Shares in this specialist emerging markets fund manager fell 17% in 2022 but are up so far this year. Buy, sell, or hold?
Third-quarter trading update to 31 March
Chief executive Mark Coombs said:
"While volatility returned to capital markets in the quarter, driven primarily by the developed world as higher rates caused stresses in the banking system, emerging markets delivered positive performance.”
Specialist emerging markets fund manager Ashmore Group (LSE:ASHM) today detailed a positive investment performance, with growth in third-quarter Assets Under Management (AUM) exactly in line with City forecasts.
Total AUM grew to $57.7 billion from the prior quarter’s $57.2 billion as investment gains of $1.6 billion outpaced net client outflows of $1.1 billion.
Ashmore shares retreated marginally in UK trading having come into this latest news up around 3% year-to-date. M&G Ordinary Shares (LSE:MNG) are by around 5% in 2023 while shares for hedge fund manager Man Group (LSE:EMG) are down just over 1%.

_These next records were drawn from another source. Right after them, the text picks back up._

import Literature.Probability.LatticeModels.CrossingUniqueness
import Literature.Probability.LatticeModels.BackboneChainRuleTwo
import Literature.Probability.LatticeModels.DepletedPairConnection
import HarnessLib

/-!
# The bounds on the events `F₁`–`F₄` (Aizenman–Duminil-Copin 2021, proof of Lemma 4.4 / 6.2)

Topic `Literature/Probability/LatticeModels`. In the proof of the intersection property

* M. Aizenman, H. Duminil-Copin, *Marginal triviality of the scaling limits of critical 4D Ising and
  `φ⁴₄` models*, Ann. of Math. **194** (2021), arXiv:1912.07973 [AizenmanDuminilCopinAnnals2021],
  Lemma 4.4 (p. 12; the same bounds serve for Lemma 6.2, p. 21),

the four events `F₁,…,F₄` covering `{𝓜 ≠ ∅} ∖ I_k` (`CrossingUniqueness.lean`) are bounded as follows
(p. 12): "For `F₁` to occur, the backbone `Γ(n₁)` must do a zigzag: to go from `0` to a vertex
`v ∈ ∂Λ_n`, then to a vertex `w ∈ ∂Λ_{ℓ_k}`, and finally to `x`. The chain rule for backbones … jointly
imply that `P^{0x,∅}[F₁] ≤ ∑_{v ∈ ∂Λ_n, w ∈ ∂Λ_{ℓ_k}} ⟨σ₀σ_v⟩⟨σ_vσ_w⟩⟨σ_wσ_x⟩/⟨σ₀σ_x⟩ ≤ …`", and
"To bound the probability of `F₂`, condition on `Γ(n₁)`. The remaining current in `n₁` is a sourceless
current with depleted coupling constants … The probability that some `v ∈ ∂Λ_n` and `w ∈ ∂Λ_m` are
connected in `ℤ⁴ ∖ Γ(n₁)` to each other can then be bounded by `⟨σ_vσ_w⟩⟨σ_vσ_w⟩'` … The Griffiths
inequality [Gri67] implies that this probability is bounded by `⟨σ_vσ_w⟩²`, which …, immediately
leads to … `P^{0x,∅}[F₂] ≤ ∑_{v ∈ ∂Λ_n, w ∈ ∂Λ_m} ⟨σ_vσ_w⟩² ≤ …`. The event `F₄` is bounded similarly
to `F₁`, and `F₃` similarly to `F₂`."

This file proves the two displays (their first inequalities — the model-independent part) in the
tree's finite-volume current-sum language: a finite simple graph `G`, couplings `K ≥ 0`, an injective
ranking `rk` of the bonds driving the backbone exploration `Current.explore` from `u` with target `{y}`,
un-normalised sums in `ℝ≥0∞` with `Z[A] = ecurrentSum K A` (so `⟨σ_aσ_b⟩ = Z[{a}Δ{b}]/Z[∅]`, and
`P^{uy} ⊗ P^{∅}` has the weight `epairWeight K ({u}Δ{y}) ∅ / (Z[{u}Δ{y}] Z[∅])`):

* `Current.tsum_fOne_mul_le`, `Current.tsum_epairWeight_fOne_mul_le` — **the bound on `F₁`** (and, the
  two definitions being the same with other radii, `Current.fFour_iff_fOne`, on `F₄`):
  `(∑ 1{∂n₁ = {u}Δ{y}} w(n₁) 𝟙[F₁]) · Z[∅]² ≤ ∑_{v ∈ S} ∑_{w ∈ S'} Z[{u}Δ{v}] Z[{v}Δ{w}] Z[{w}Δ{y}]`
  for any `S ⊇ {dist(u,·) = n₀}`, `S' ⊇ {dist(u,·) = a}` (`a ≤ n₀`): `F₁` ("at distance `≥ n₀`, later
  at distance `≤ a`", `Current.FOne`) forces the walk through the two spheres in this order
  (`Current.zigzag_spheres_of_return`), and the two-passage chain rule
  `Current.tsum_backboneZigzag_mem_mul_le` applies.
* `Current.tsum_epairWeight_fBand_mul_le` — **the bound on `F₂` / `F₃`** (`Current.FBand … p q`):
  `(∑ 1{∂n₁ = {u}Δ{y}} 1{∂n₃ = ∅} w(n₁) w(n₃) 𝟙[F_band(p,q)]) · Z[∅] ≤ Z[{u}Δ{y}] · ∑_{v ∈ S_p} ∑_{w ∈ S_q} Z[{v}Δ{w}]²`,
  i.e. `P^{uy,∅}[F₂] ≤ ∑_{v,w} ⟨σ_vσ_w⟩²`, following the printed proof: condition on the backbone —
  the decomposition over the final states `δ` of the walk (`Current.tsum_mul_indicator_pos_eq_sum`; the
  walk of a current with `∂n₁ = {u}Δ{y}` ends at `y`, `Current.explore_done_of_sources_eq`) and the
  weight factorisation `Current.tsum_sources_inCyl_mul_eq` (Aizenman 1982) turn the `n₁`-sum into
  `∑_δ ρ(δ) · (a sum over the sourceless currents of the depleted graph G ∖ used(δ))`
  (`Current.tsum_inCyl_crossInInd_eq`); on `F₂` the off-part plus `n₃` connects the two spheres through
  the depleted graph (`Current.connIn_of_avoidGraph_reachable`), an event of the pair (depleted
  sourceless current, full sourceless current) of mass `≤ ∑ ⟨σ_vσ_w⟩'⟨σ_vσ_w⟩ ≤ ∑ ⟨σ_vσ_w⟩²`
  (`Current.tsum_isSupp_empty_empty_crossIn_mul_le`: the switching lemma with one depleted current,
  then Griffiths); finally `∑_δ ρ(δ) Z_{G ∖ used(δ)}[∅] = Z[{u}Δ{y}]`
  (`Current.sum_finalStates_patSum_mul_eq`).

No named fact is introduced; everything is proved.

## References

* M. Aizenman, H. Duminil-Copin, Ann. of Math. 194 (2021), arXiv:1912.07973, §4.2, proof of Lemma 4.4,
  the displays bounding `P^{0x,∅}[F₁]` and `P^{0x,∅}[F₂]` (p. 12); §6.1, proof of Lemma 6.2 (p. 21)
  [AizenmanDuminilCopinAnnals2021].
* M. Aizenman, Comm. Math. Phys. 86 (1982), §9 (random-walk representation: Prop. 9.2, Lemma 9.2)
  [AizenmanCMP1982] — through `CurrentExplorationWeights.lean` and `BackboneChainRule(Two).lean`.
-/

noncomputable section

open Finset
open scoped symmDiff ENNReal

namespace Literature.Probability.LatticeModels

variable {V : Type*} [Fintype V] [DecidableEq V] {G : SimpleGraph V} [DecidableRel G.Adj]
  {K : G.edgeFinset → ℝ}

/-- **The depleted graph**: `G` with the bonds of `D` deleted ("`ℤ⁴ ∖ Γ(n₁)`" with the couplings of the
bonds used by the backbone walk switched off). [cite: AizenmanDuminilCopinAnnals2021, arXiv:1912.07973 §4.2, proof of Lemma 4.4, bound on F₂ ("depleted coupling constants") (p. 12)] -/
abbrev depletedGraph (D : Finset G.edgeFinset) : SimpleGraph V :=
  G.deleteEdges (↑(D.image fun e : G.edgeFinset => (e : Sym2 V)) : Set (Sym2 V))

/-- **The sourceless sum of the depleted graph is the sum with switched-off couplings**:
`Z_{G ∖ D}[B] = Z_{K off D}[B]`. [folklore] -/
theorem ecurrentSumIn_depletedGraph_eq (D : Finset G.edgeFinset) (B : Finset V) :
    ecurrentSumIn (depletedGraph D) K B = ecurrentSum (koff K D) B := by
  rw [ecurrentSum_koff]
  unfold ecurrentSumIn
  refine tsum_congr fun n => ?_
  by_cases h : (∀ e ∈ D, n e = 0) ∧ n.sources = B
  · rw [if_pos ⟨(Current.isSupp_deleteEdges_iff' D n).2 h.1, h.2⟩, if_pos h]
  · rw [if_neg (fun h' => h ⟨(Current.isSupp_deleteEdges_iff' D n).1 h'.1, h'.2⟩), if_neg h]

namespace Current

variable {rk : G.edgeFinset → ℕ}

/-! ### The backbone decomposition: `∑_δ ρ(δ) Z_{G ∖ used(δ)}[∅] = Z[{u}Δ{y}]` -/

/-- **Total mass of the decomposition over the final states of the walk** (Aizenman 1982, eq. (9.8)
summed over the walks from `u` to `y`): `∑_{δ : walks u → y} ρ(δ) · Z_{K off used(δ)}[∅] = Z[{u}Δ{y}]`
(the walk of a current with sources `{u}Δ{y}` and target `{y}` ends at `y`). [cite: AizenmanCMP1982, Prop. 9.2, eq. (9.8) and Lemma 9.2] -/
theorem sum_finalStates_patSum_mul_eq (hK : ∀ e, 0 ≤ K e) (hrk : Function.Injective rk) (u y : V) :
    ∑ δ ∈ finalStates rk ({y} : Finset V) u y, patSum K δ * ecurrentSum (koff K δ.used) ∅ =
      ecurrentSum K ({u} ∆ {y}) := by
  classical
  have h1 : ∀ δ ∈ finalStates rk ({y} : Finset V) u y, patSum K δ * ecurrentSum (koff K δ.used) ∅ =
      ∑' n : Current G, (if n.sources = {u} ∆ {y} then n.eweight K else 0) * (if InCyl δ n then 1 else 0) := by
    intro δ hδ
    rw [tsum_inCyl_of_mem_finalStates hK hrk hδ ({u} ∆ {y}), symmDiff_self, Finset.bot_eq_empty]
  rw [Finset.sum_congr rfl h1,
    ← tsum_mul_indicator_pos_eq_sum hrk (fun n : Current G => if n.sources = {u} ∆ {y} then n.eweight K else 0) u y]
  unfold ecurrentSum
  refine tsum_congr fun n => ?_
  by_cases hs : n.sources = {u} ∆ {y}
  · rw [if_pos (explore_done_of_sources_eq hrk hs).2, mul_one]
  · rw [if_neg hs, zero_mul]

Ashmore invests in asset classes including sovereign and corporate debt, equities, and real estate across the emerging markets on behalf of its institutional and retail clients.
Accompanying management comments pointed to cheap emerging market valuations, superior economic growth compared to developed markets and the potential for interest rate cuts as inflation had already started to fall.
First-half results announced in early February detailed around £700 million of capital resources including £480 million of cash as at end of December, with the interim dividend unchanged at 4.8p per share.
A fourth-quarter trading update is scheduled for 14 July followed by full-year results on 6 September.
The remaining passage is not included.